import Literature.Geometry.Riemannian.ConjugateHeatKernelIntegrability
import HarnessLib

/-!
# The conjugate heat kernel of a Ricci flow is Lipschitz in the base point, locally uniformly in
# the other variables, hence jointly continuous (Bamler 2020a, §2.3: `K(x,t;y,s)` is smooth)

R. Bamler, *Entropy and heat kernel bounds on a Ricci flow background*, arXiv:2008.07093 (2020a),
§2.3 uses the heat kernel `K(x,t;y,s)` as a smooth function of all its arguments. The tree has,
for a `C^∞` family `h` of Riemannian metrics on a closed manifold `M` (modelled on `ℝᵐ`) which is
a Ricci flow on `[a, t]`, for EACH base point `x` a kernel `K(x,t;·,·)`, smooth on `M × (a, t)`,
with `ν_{x,t;s} = K(x,t;·,s) dV_{h(s)}` (`IsRicciFlow.exists_conjugateHeatKernel`,
`RicciFlowConjugateHeatKernel.lean`). This file proves regularity ACROSS base points:

* `IsRicciFlow.exists_conjugateHeatKernel_family` — a family `K x` of such kernels which on every
  compact sub-slab `M × [a', b'] ⊂ M × (a, t)` is Lipschitz in `x` for `d_{h(t)}`:
  `|K x p − K x' p| ≤ L d_{h(t)}(x, x')`, and consequently `(x, p) ↦ K x p` is continuous on
  `M × (M × (a, t))`.

Proof: `K x − K x'` is a very weak solution of the time-reversed conjugate heat equation, so the
uniform interior bound `sup |ũ| ≤ C ∫ |u|` (`exists_const_sup_le_integral_of_linearHeat_veryWeak`,
`LinearHeatVeryWeakUniformBound.lean`: hypoellipticity + closed graph) reduces the claim to an
`L¹` bound, and `∫ |K x − K x'|(·, s) dV_s = ‖ν_{x,t;s} − ν_{x',t;s}‖` is at most
`(π (t − s))^{-1/2} d_{h(t)}(x, x')` by the strong Feller bound of
`HeatKernelStrongFeller.lean` (Bamler 2020a, Thm. 4.1). Everything is proved; no definitions, no
named facts. Strict positivity of `K` follows in `ConjugateHeatKernelPositivity.lean`.

## References

* R. H. Bamler, *Entropy and heat kernel bounds on a Ricci flow background*, arXiv:2008.07093
  (2020), §2.3, Thm. 4.1. [Bamler2020Entropy]
-/

noncomputable section

open Bundle Set Function Filter Manifold MeasureTheory Measure TopologicalSpace
open scoped Manifold ContDiff Topology ENNReal NNReal

namespace Literature.Geometry.Riemannian

open Lorentzian Lorentzian.PseudoRiemannianMetric

section Continuity

variable {m : ℕ} {H : Type*} [TopologicalSpace H]
  {I : ModelWithCorners ℝ (EuclideanSpace ℝ (Fin m)) H} [I.Boundaryless]
  {M : Type*} [TopologicalSpace M] [ChartedSpace H M] [IsManifold I ∞ M]
  [T2Space M] [CompactSpace M] [SecondCountableTopology M] [MeasurableSpace M] [BorelSpace M]
  {h : ℝ → PseudoRiemannianMetric I ∞ (EuclideanSpace ℝ (Fin m)) (TangentSpace I : M → Type _)}
  {cov : ℝ → CovariantDerivative I (EuclideanSpace ℝ (Fin m)) (TangentSpace I : M → Type _)}
  (hh : IsContMDiffFamilyOn ∞ h univ) (hR : ∀ r, (h r).IsRiemannian)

* DESCRIPTION OF THE TASK
Only the lines with "bounds" are needed; find them in the records and copy each one.

* EXERCISE ANSWER
R. Bamler, *Entropy and heat kernel bounds on a Ricci flow background*, arXiv:2008.07093 (2020a),
* R. H. Bamler, *Entropy and heat kernel bounds on a Ricci flow background*, arXiv:2008.07093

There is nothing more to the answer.